X_val_tune = val_tune.drop(['Power Consumption (kW)', 'load_da', 'load_d2'], axis=1)
y_val_tune = val_tune['load_da']


In [62]:
rf = RandomForestRegressor(random_state=42, n_jobs=-1, oob_score=True)

param_space = {
    'n_estimators': Integer(250, 600),
    'max_depth': Integer(3, 8),
    'min_samples_split': Integer(4, 12),
    'min_samples_leaf': Integer(12, 16),
    'max_features': Real(0.2, 0.6),
    'bootstrap': [True],
}

tscv = TimeSeriesSplit(n_splits=6)

opt = BayesSearchCV(
    estimator=rf,
    search_spaces=param_space,
    n_iter=30,
    cv=tscv,
    scoring='neg_root_mean_squared_error',
    n_jobs=-1,
    random_state=42,
    verbose=0
)

opt.fit(X_train_tune, y_train_tune)
print("Best Parameters:", opt.best_params_)
print("Best CV Score:", -opt.best_score_)

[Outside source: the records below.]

/-- **The two modes together** (`L ≥ 3`; product form `A(HA - AH) - (HA - AH)A = [A,[H,A]]` of
the brackets, as consumed by the Falk–Bruch transfer):
`Re⟨[C_q,[H_K,C_q]]⟩_β + Re⟨[D_q,[H_K,D_q]]⟩_β = -4 Σᵢ Kᵢ (1 - cos qᵢ) Σ_z G¹_β(z, z+eᵢ)` — KLS's
"(2/3)[(2 - cos q₁ - cos q₂)ρ₁ + r(1 - cos q₃)ρ₃]" (p. 1026), per mode, finite volume, `T > 0`.
[cite: KLS1988JSP, eq. (13), p. 1026] [cite: DLS1978, Thm. 6.1] -/
theorem re_gibbsState_anisoHeis_lie_lie_modes (hL3 : 3 ≤ L) (q : TorusSite d L) :
    (gibbsState β (heisAnisoTorus L n K) (xyCosMode L n q *
        (heisAnisoTorus L n K * xyCosMode L n q - xyCosMode L n q * heisAnisoTorus L n K) -
        (heisAnisoTorus L n K * xyCosMode L n q - xyCosMode L n q * heisAnisoTorus L n K) *
          xyCosMode L n q)).re +
      (gibbsState β (heisAnisoTorus L n K) (xySinMode L n q *
        (heisAnisoTorus L n K * xySinMode L n q - xySinMode L n q * heisAnisoTorus L n K) -
        (heisAnisoTorus L n K * xySinMode L n q - xySinMode L n q * heisAnisoTorus L n K) *
          xySinMode L n q)).re =
      -4 * ∑ i : Fin d, K i * (1 - Real.cos (latticeMomentum L q i)) *
        ∑ z : TorusSite d L, gibbsSpinCorr β (heisAnisoTorus L n K) 0 z (z + Pi.single i 1) := by
  show (gibbsState β (heisAnisoTorus L n K)
      ⁅xyCosMode L n q, ⁅heisAnisoTorus L n K, xyCosMode L n q⁆⁆).re +
    (gibbsState β (heisAnisoTorus L n K)
      ⁅xySinMode L n q, ⁅heisAnisoTorus L n K, xySinMode L n q⁆⁆).re = _
  rw [xyCosMode, xySinMode, re_gibbsState_anisoHeis_lie_lie β L n K hL3,
    re_gibbsState_anisoHeis_lie_lie β L n K hL3, ← sum_add_distrib, mul_sum]
  simp_rw [← sum_add_distrib]
  rw [sum_comm]
  refine sum_congr rfl fun i _ => ?_
  rw [mul_sum, mul_sum]
  refine sum_congr rfl fun z _ => ?_
  have h1 := cos_sq_add_sin_sq_torusPhase L q z
  have h2 := cos_sq_add_sin_sq_torusPhase L q (z + Pi.single i 1)
  have h3 := cos_torusPhase_sub L q z (z + Pi.single i 1)
  rw [sub_add_cancel_left, cos_torusPhase_neg_single] at h3
  set G := gibbsSpinCorr β (heisAnisoTorus L n K) 0 z (z + Pi.single i 1)
  linear_combination (-2 * K i * G) * h1 + (-2 * K i * G) * h2 + (-4 * K i * G) * h3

Best Parameters: OrderedDict([('bootstrap', True), ('max_depth', 3), ('max_features', 0.20367038946206986), ('min_samples_leaf', 14), ('min_samples_split', 9), ('n_estimators', 482)])
Best CV Score: 0.3069941496967017


In [84]:
xgb = XGBRegressor(
    objective='reg:squarederror',
    random_state=42,
    n_jobs=-1,
    tree_method='hist',        # fast histogram algorithm
    eval_metric='rmse'
)

param_space = {
    'n_estimators': Integer(300, 700),          # more boosting rounds
    'max_depth': Integer(2, 8),                 # deeper trees
    'learning_rate': Real(0.001, 0.01, prior='log-uniform'),  # bigger steps
    'subsample': Real(0.1, 0.7),                 # less stochasticity
    'colsample_bytree': Real(0.4, 1.0),          # use more features per tree
    'min_child_weight': Integer(3, 7),           # allow finer splits
    'gamma': Real(0.0, 1.0),                     # weaker split penalty
    'reg_lambda': Real(0.3, 2.0, prior='log-uniform'),  # reduce L2
    'reg_alpha': Real(0.3, 2.0, prior='log-uniform'),   # reduce L1
}


tscv = TimeSeriesSplit(n_splits=6)

opt = BayesSearchCV(
    estimator=xgb,
    search_spaces=param_space,
    n_iter=30,
    cv=tscv,
    scoring='neg_root_mean_squared_error',
    n_jobs=-1,
    random_state=42,
    verbose=1
)

opt.fit(X_train_tune, y_train_tune)
print("Best Parameters:", opt.best_params_)
print("Best CV Score:", -opt.best_score_)  # convert negative RMSE to positive


Fitting 6 folds for each of 1 candidates, totalling 6 fits
Fitting 6 folds for each of 1 candidates, totalling 6 fits
Fitting 6 folds for each of 1 candidates, totalling 6 fits
Fitting 6 folds for each of 1 candidates, totalling 6 fits
Fitting 6 folds for each of 1 candidates, totalling 6 fits
Fitting 6 folds for each of 1 candidates, totalling 6 fits
Fitting 6 folds for each of 1 candidates, totalling 6 fits
Fitting 6 folds for each of 1 candidates, totalling 6 fits
Fitting 6 folds for each of 1 candidates, totalling 6 fits
Fitting 6 folds for each of 1 candidates, totalling 6 fits
Fitting 6 folds for each of 1 candidates, totalling 6 fits
Fitting 6 folds for each of 1 candidates, totalling 6 fits
Fitting 6 folds for each of 1 candidates, totalling 6 fits
Fitting 6 folds for each of 1 candidates, totalling 6 fits
Fitting 6 folds for each of 1 candidates, totalling 6 fits
Fitting 6 folds for each of 1 candidates, totalling 6 fits
Fitting 6 folds for each of 1 candidates, totalling 6 fi

In [None]:
best_xgb = opt.best_estimator_
best_xgb.fit(X_train_tune, y_train_tune)

best_rf = opt.best_estimator_
best_xgb.fit(X_train_tune, y_train_tune)

In [None]:
import numpy as np 

rf_train_pred = best_rf.predict(X_train_tune)
xgb_train_pred = best_xgb.predict(X_train_tune)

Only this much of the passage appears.